Goal of the exercise:
Print the lines in the listing below that fall between the line with "(hψuniq : ∀" and the line with "(α : ((UnitaryGroup.cmDatum", those two lines included, exactly as they stand and with nothing else.

Source data:
import Summits.HodgeConjecture.HodgeConjecture.Theorems.F0P3cStCharTSUpTrTransferSide   -- ★ (P2) p852511 (F0P3a-p02): `sum_weylDiscrThree_mul_upSummand_mul_classOrbitalIntegral_eq`
import Mathlib.Topology.Algebra.ContinuousMonoidHom
import HarnessLib

/-!
# F0 · P3c · ROAD «UP-TR» brick (A1′)-F2 «hP2 OF (P2)»: the transfer-side fold of ★ (P2), re-indexed from a transversal `S ⊂ G` of the norm partners of `s` to the EMBEDDING FAMILY
# `i ↦ e_i s` of ★ (X2) — the `hP2` binder of ★ (A1′)-E `upTransferLB_concrete_of_inputs`, one `H`-Cartan at a time (Rogawski 1990 §4.3 (4.3.1), §4.9, §12.5 Lemma 12.5.1)

Cell `pub/hodgecm-mathlib`, crux H413 = `stmt-HodgeConjecture-24833` (lane `--supports … --as helper`); seat LH10-p01 (g8); ROAD «UP-TR» (holder F0P3-p02 (g23)), brick (A1′) piece (F2).
THEOREMS ONLY; sorry-free; no definition ∕ instance ∕ notation ∕ named fact; ★-only imports; axioms TRIO.

WHAT.  ★ (P2) `sum_weylDiscrThree_mul_upSummand_mul_classOrbitalIntegral_eq` states, for a `G`-regular `s ∈ H_v` and a finite TRANSVERSAL `S` of its norm partners (pairwise non-conjugate,
exhaustive up to conjugacy): `Σ_{γ ∈ S} D_G(γ)·(τ(s) D_H(s) κ(s,γ) α(s))·Φ_G(⟦γ⟧, f) = D_H(s)²·α(s)·Φ^st_H(s, f^H)` under the `Δ‴`-transfer relation.  ★ (X2) `exists_psi_of_embFamily` delivers the
partners of the points `s` of an `H`-Cartan `T` as a FAMILY `i ↦ ψ i s = e_i s` (`i : Fin k`) with `∃!`-uniqueness up to conjugacy.  **`sum_fin_weylDiscrThree_mul_upSummand_eq`** reads (P2) on
that family: `S := image (i ↦ e_i s)` is a transversal (injective in `i`, pairwise non-conjugate, exhaustive — all from the `∃!`), so `Σ_{i : Fin k} … (e_i s) … = D_H(s)²·α(s)·Φ^st_H(s, f^H)`
— the TYPE of ★ E's binder `hP2` at one `T`, with the closed forms `D_G = √√(∏|disc|·(∏|det|²)⁻¹)`, `D_H = √√(∏|disc|·(∏|det|)⁻¹)` inline.
HONEST LABEL: count-neutral; UP-TR block consequents move only at the rider editions; organs 2 = 2; h413 registry untouched; HC_CM is proved only modulo the printed citations
until rung 0 closes.

## References
* [Rogawski1990] J. D. Rogawski, *Automorphic Representations of Unitary Groups in Three Variables*, Ann. of Math. Stud. 123 (1990), §4.3 (4.3.1) p. 43, §4.9 p. 55, §12.5 p. 183.
-/

set_option autoImplicit false
-- the mandated namespace has the single-problem summit's repeated segment (`HodgeConjecture.HodgeConjecture`)
set_option linter.dupNamespace false

noncomputable section

open MeasureTheory Measure Set Function NumberField IsDedekindDomain Matrix
open Literature.NumberTheory.Automorphic Literature.NumberTheory.Automorphic.UnitaryGroup Literature.NumberTheory.Rogawski1990
open Literature.NumberTheory.GaloisRepresentations
open Summit.HodgeConjecture.HodgeConjecture.Cruxes.H413
open Summit.HodgeConjecture.HodgeConjecture.Cruxes.H413.F0P3cStCharTSUpTrTransferSide
open scoped NNReal MatrixGroups

namespace Summit.HodgeConjecture.HodgeConjecture.Cruxes.H413.F0P3cStCharTSUpTrAssemblyFold

section CM

variable (L : Type) [Field L] [NumberField L] [IsCMField L] (v : HeightOneSpectrum (𝓞 ↥(maximalRealSubfield L))) (μ : HeckeCharacter L)
  (hl : ∀ (v : HeightOneSpectrum (𝓞 ↥(maximalRealSubfield L)))
    (a : ((UnitaryGroup.cmDatum L 2 (Matrix.of fun i j : Fin 2 => if i.val + j.val + 1 = 2 then (1 : L) else 0)).Local v × (UnitaryGroup.cmDatum L 1 (Matrix.of fun i j : Fin 1 => if i.val + j.val + 1 = 1 then (1 : L) else 0)).Local v)) (b : (UnitaryGroup.cmDatum L 3 (qsForm L)).Local v) (x : ((UnitaryGroup.cmDatum L 2 (Matrix.of fun i j : Fin 2 => if i.val + j.val + 1 = 2 then (1 : L) else 0)).Local v × (UnitaryGroup.cmDatum L 1 (Matrix.of fun i j : Fin 1 => if i.val + j.val + 1 = 1 then (1 : L) else 0)).Local v)),
    finExplicitDelta L v (qsForm L) (x * a * x⁻¹) μ b = finExplicitDelta L v (qsForm L) a μ b)
  (hr : ∀ (v : HeightOneSpectrum (𝓞 ↥(maximalRealSubfield L)))
    (a : ((UnitaryGroup.cmDatum L 2 (Matrix.of fun i j : Fin 2 => if i.val + j.val + 1 = 2 then (1 : L) else 0)).Local v × (UnitaryGroup.cmDatum L 1 (Matrix.of fun i j : Fin 1 => if i.val + j.val + 1 = 1 then (1 : L) else 0)).Local v)) (b y : (UnitaryGroup.cmDatum L 3 (qsForm L)).Local v),
    finExplicitDelta L v (qsForm L) a μ (y * b * y⁻¹) = finExplicitDelta L v (qsForm L) a μ b)
  [∀ γ : Gqs L v, MeasurableSpace (Gqs L v ⧸ Subgroup.centralizer ({γ} : Set (Gqs L v)))]
  (mQv : OrbitalMeasureFamily (Gqs L v)) (f : Gqs L v → ℂ)

/-- **(A1′)-F2 «hP2 OF (P2)» on the embedding family.**  `T ≤ H_v`, embeddings `e_i : T ≃ₜ* Z_G(γ_i)` (`i : Fin k`) with `ψ i = e_i` on `T`, every `ψ i s` a norm partner of the `G`-regular
`s ∈ T` (`hψR`) and EVERY partner conjugate to exactly one `ψ i s` (`hψuniq`); `f^H` a `Δ‴`-transfer of `f`.  Then at a `G`-regular `s ∈ T`:
`Σ_{i : Fin k} D_G(e_i s) · (τ(s) D_H(s) κ(s, e_i s) α(s)) · Φ_G(⟦e_i s⟧, f) = D_H(s)² · α(s) · Φ^st_H(s, f^H)` — ★ (P2) at the transversal `S := {e_i s}`.
[cite: Rogawski1990, §4.3 (4.3.1) p. 43; §4.9 p. 55; §12.5 p. 183, Lemma 12.5.1] -/
theorem sum_fin_weylDiscrThree_mul_upSummand_eq (hns : ∀ w : PlacesOver L v, IsCMField.complexConj L • w.1 = w.1)
    [∀ a : ((UnitaryGroup.cmDatum L 2 (Matrix.of fun i j : Fin 2 => if i.val + j.val + 1 = 2 then (1 : L) else 0)).Local v × (UnitaryGroup.cmDatum L 1 (Matrix.of fun i j : Fin 1 => if i.val + j.val + 1 = 1 then (1 : L) else 0)).Local v), MeasurableSpace (((UnitaryGroup.cmDatum L 2 (Matrix.of fun i j : Fin 2 => if i.val + j.val + 1 = 2 then (1 : L) else 0)).Local v × (UnitaryGroup.cmDatum L 1 (Matrix.of fun i j : Fin 1 => if i.val + j.val + 1 = 1 then (1 : L) else 0)).Local v) ⧸ Subgroup.centralizer ({a} : Set ((UnitaryGroup.cmDatum L 2 (Matrix.of fun i j : Fin 2 => if i.val + j.val + 1 = 2 then (1 : L) else 0)).Local v × (UnitaryGroup.cmDatum L 1 (Matrix.of fun i j : Fin 1 => if i.val + j.val + 1 = 1 then (1 : L) else 0)).Local v)))]
    (mHv : OrbitalMeasureFamily ((UnitaryGroup.cmDatum L 2 (Matrix.of fun i j : Fin 2 => if i.val + j.val + 1 = 2 then (1 : L) else 0)).Local v × (UnitaryGroup.cmDatum L 1 (Matrix.of fun i j : Fin 1 => if i.val + j.val + 1 = 1 then (1 : L) else 0)).Local v)) (fH : ((UnitaryGroup.cmDatum L 2 (Matrix.of fun i j : Fin 2 => if i.val + j.val + 1 = 2 then (1 : L) else 0)).Local v × (UnitaryGroup.cmDatum L 1 (Matrix.of fun i j : Fin 1 => if i.val + j.val + 1 = 1 then (1 : L) else 0)).Local v) → ℂ)
    (hT : IsLocalDeltaTransfer L (qsForm L) v (finExplicitCollection L (qsForm L) μ hl hr v) mHv mQv fH f)
    {T : Subgroup ((UnitaryGroup.cmDatum L 2 (Matrix.of fun i j : Fin 2 => if i.val + j.val + 1 = 2 then (1 : L) else 0)).Local v × (UnitaryGroup.cmDatum L 1 (Matrix.of fun i j : Fin 1 => if i.val + j.val + 1 = 1 then (1 : L) else 0)).Local v)} {k : ℕ} (γc : Fin k → Gqs L v)
    (eT : (i : Fin k) → (↥T ≃ₜ* ↥(Subgroup.centralizer ({γc i} : Set (Gqs L v)))))
    (ψ : Fin k → ((UnitaryGroup.cmDatum L 2 (Matrix.of fun i j : Fin 2 => if i.val + j.val + 1 = 2 then (1 : L) else 0)).Local v × (UnitaryGroup.cmDatum L 1 (Matrix.of fun i j : Fin 1 => if i.val + j.val + 1 = 1 then (1 : L) else 0)).Local v) → Gqs L v) (hψ : ∀ (i : Fin k) (x : ↥T), ψ i x = ((eT i x : ↥(Subgroup.centralizer ({γc i} : Set (Gqs L v)))) : Gqs L v))
    (hψR : ∀ (i : Fin k), ∀ s ∈ T, IsLocalGRegular L v s → IsLocalNormPair L (qsForm L) v s (ψ i s))
    (hψuniq : ∀ s ∈ T, IsLocalGRegular L v s → ∀ g : Gqs L v, IsLocalNormPair L (qsForm L) v s g → ∃! i : Fin k, IsConj (ψ i s) g)
    (α : ((UnitaryGroup.cmDatum L 2 (Matrix.of fun i j : Fin 2 => if i.val + j.val + 1 = 2 then (1 : L) else 0)).Local v × (UnitaryGroup.cmDatum L 1 (Matrix.of fun i j : Fin 1 => if i.val + j.val + 1 = 1 then (1 : L) else 0)).Local v) → ℂ) (s : ↥T) (hs : IsLocalGRegular L v (s : ((UnitaryGroup.cmDatum L 2 (Matrix.of fun i j : Fin 2 => if i.val + j.val + 1 = 2 then (1 : L) else 0)).Local v × (UnitaryGroup.cmDatum L 1 (Matrix.of fun i j : Fin 1 => if i.val + j.val + 1 = 1 then (1 : L) else 0)).Local v))) :
    ∑ i : Fin k, (((NNReal.sqrt (NNReal.sqrt ((∏ w : PlacesOver L v, IsNonarchimedeanLocalField.normAbs (w.1.adicCompletion L) ((((((eT i s : ↥(Subgroup.centralizer ({γc i} : Set (Gqs L v)))) : Gqs L v)).val : GL (Fin 3) (UnitaryGroup.LocalRing L v)).val.charpoly.discr) w)) * ((∏ w : PlacesOver L v, IsNonarchimedeanLocalField.normAbs (w.1.adicCompletion L) ((((((eT i s : ↥(Subgroup.centralizer ({γc i} : Set (Gqs L v)))) : Gqs L v)).val : GL (Fin 3) (UnitaryGroup.LocalRing L v)).val.det) w)) ^ 2)⁻¹)) : ℝ≥0) : ℝ) : ℂ) * (finTau L v s.1 μ * (((NNReal.sqrt (NNReal.sqrt ((∏ w : PlacesOver L v, IsNonarchimedeanLocalField.normAbs (w.1.adicCompletion L) (((s.1.1.val : GL (Fin 2) (UnitaryGroup.LocalRing L v)).val.charpoly.discr) w)) * (∏ w : PlacesOver L v, IsNonarchimedeanLocalField.normAbs (w.1.adicCompletion L) (((s.1.1.val : GL (Fin 2) (UnitaryGroup.LocalRing L v)).val.det) w))⁻¹)) : ℝ≥0) : ℝ) : ℂ) * ((finKappaAt L v (qsForm L) s.1 ((eT i s : ↥(Subgroup.centralizer ({γc i} : Set (Gqs L v)))) : Gqs L v) : ℤ) : ℂ) * α s.1) *
        classOrbitalIntegral mQv f (ConjClasses.mk ((eT i s : ↥(Subgroup.centralizer ({γc i} : Set (Gqs L v)))) : Gqs L v)) =
      (((NNReal.sqrt (NNReal.sqrt ((∏ w : PlacesOver L v, IsNonarchimedeanLocalField.normAbs (w.1.adicCompletion L) (((s.1.1.val : GL (Fin 2) (UnitaryGroup.LocalRing L v)).val.charpoly.discr) w)) * (∏ w : PlacesOver L v, IsNonarchimedeanLocalField.normAbs (w.1.adicCompletion L) (((s.1.1.val : GL (Fin 2) (UnitaryGroup.LocalRing L v)).val.det) w))⁻¹)) : ℝ≥0) : ℝ) : ℂ) ^ 2 * α s.1 * stableOrbitalIntegralRel (IsLocalStablyConjH L v) mHv fH s.1 := by
  classical
  -- every `e_i s` is a norm partner of `s`
  have hpart : ∀ i : Fin k, IsLocalNormPair L (qsForm L) v s.1 ((eT i s : ↥(Subgroup.centralizer ({γc i} : Set (Gqs L v)))) : Gqs L v) := fun i => by
    rw [← hψ i s]; exact hψR i s.1 s.2 hs
  -- `i ↦ e_i s` is injective (the `∃!`)
  have hinjψ : Function.Injective fun i : Fin k => ((eT i s : ↥(Subgroup.centralizer ({γc i} : Set (Gqs L v)))) : Gqs L v) := by
    intro i j hij
    obtain ⟨i₀, -, huniq⟩ := hψuniq s.1 s.2 hs _ (hpart i)
    have hi : i = i₀ := huniq i (by show IsConj (ψ i s.1) ((eT i s : ↥(Subgroup.centralizer ({γc i} : Set (Gqs L v)))) : Gqs L v); rw [hψ i s])
    have hj : j = i₀ := huniq j (by
      show IsConj (ψ j s.1) ((eT i s : ↥(Subgroup.centralizer ({γc i} : Set (Gqs L v)))) : Gqs L v)
      rw [hψ j s]; exact isConj_iff.2 ⟨1, by simpa using hij.symm⟩)
    rw [hi, hj]
  -- the transversal `S := {e_i s | i}`
  set S : Finset (Gqs L v) := Finset.univ.image fun i : Fin k => ((eT i s : ↥(Subgroup.centralizer ({γc i} : Set (Gqs L v)))) : Gqs L v) with hSdef
  have hS : ∀ γ ∈ S, IsLocalNormPair L (qsForm L) v s.1 γ := by
    intro γ hγ
    obtain ⟨i, -, rfl⟩ := Finset.mem_image.1 hγ
    exact hpart i
  have hexh : ∀ γ : Gqs L v, IsLocalNormPair L (qsForm L) v s.1 γ → ∃ γc ∈ S, IsConj γc γ := by
    intro γ hγ
    obtain ⟨i, hi, -⟩ := hψuniq s.1 s.2 hs γ hγ
    refine ⟨((eT i s : ↥(Subgroup.centralizer ({γc i} : Set (Gqs L v)))) : Gqs L v), Finset.mem_image.2 ⟨i, Finset.mem_univ _, rfl⟩, ?_⟩
    rw [← hψ i s]; exact hi
  have hinj : ∀ γ ∈ S, ∀ γ' ∈ S, γ ≠ γ' → ¬ IsConj γ γ' := by
    intro γ hγ γ' hγ' hne hc
    obtain ⟨i, -, rfl⟩ := Finset.mem_image.1 hγ
    obtain ⟨j, -, rfl⟩ := Finset.mem_image.1 hγ'
    obtain ⟨i₀, -, huniq⟩ := hψuniq s.1 s.2 hs _ (hpart j)
    have hi : i = i₀ := huniq i (by show IsConj (ψ i s.1) ((eT j s : ↥(Subgroup.centralizer ({γc j} : Set (Gqs L v)))) : Gqs L v); rw [hψ i s]; exact hc)
    have hj : j = i₀ := huniq j (by show IsConj (ψ j s.1) ((eT j s : ↥(Subgroup.centralizer ({γc j} : Set (Gqs L v)))) : Gqs L v); rw [hψ j s])
    exact hne (by rw [hi, hj])
  -- ★ (P2) at `S`, then re-index `Σ_{γ ∈ S}` as `Σ_i`
  have key := sum_weylDiscrThree_mul_upSummand_mul_classOrbitalIntegral_eq L v μ hl hr mQv f hns mHv fH hT hs S hS hexh hinj α
  rw [hSdef, Finset.sum_image fun i _ j _ h => hinjψ h] at key
  exact key

end CM

end Summit.HodgeConjecture.HodgeConjecture.Cruxes.H413.F0P3cStCharTSUpTrAssemblyFold

end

Exercise solution:
    (hψuniq : ∀ s ∈ T, IsLocalGRegular L v s → ∀ g : Gqs L v, IsLocalNormPair L (qsForm L) v s g → ∃! i : Fin k, IsConj (ψ i s) g)
    (α : ((UnitaryGroup.cmDatum L 2 (Matrix.of fun i j : Fin 2 => if i.val + j.val + 1 = 2 then (1 : L) else 0)).Local v × (UnitaryGroup.cmDatum L 1 (Matrix.of fun i j : Fin 1 => if i.val + j.val + 1 = 1 then (1 : L) else 0)).Local v) → ℂ) (s : ↥T) (hs : IsLocalGRegular L v (s : ((UnitaryGroup.cmDatum L 2 (Matrix.of fun i j : Fin 2 => if i.val + j.val + 1 = 2 then (1 : L) else 0)).Local v × (UnitaryGroup.cmDatum L 1 (Matrix.of fun i j : Fin 1 => if i.val + j.val + 1 = 1 then (1 : L) else 0)).Local v))) :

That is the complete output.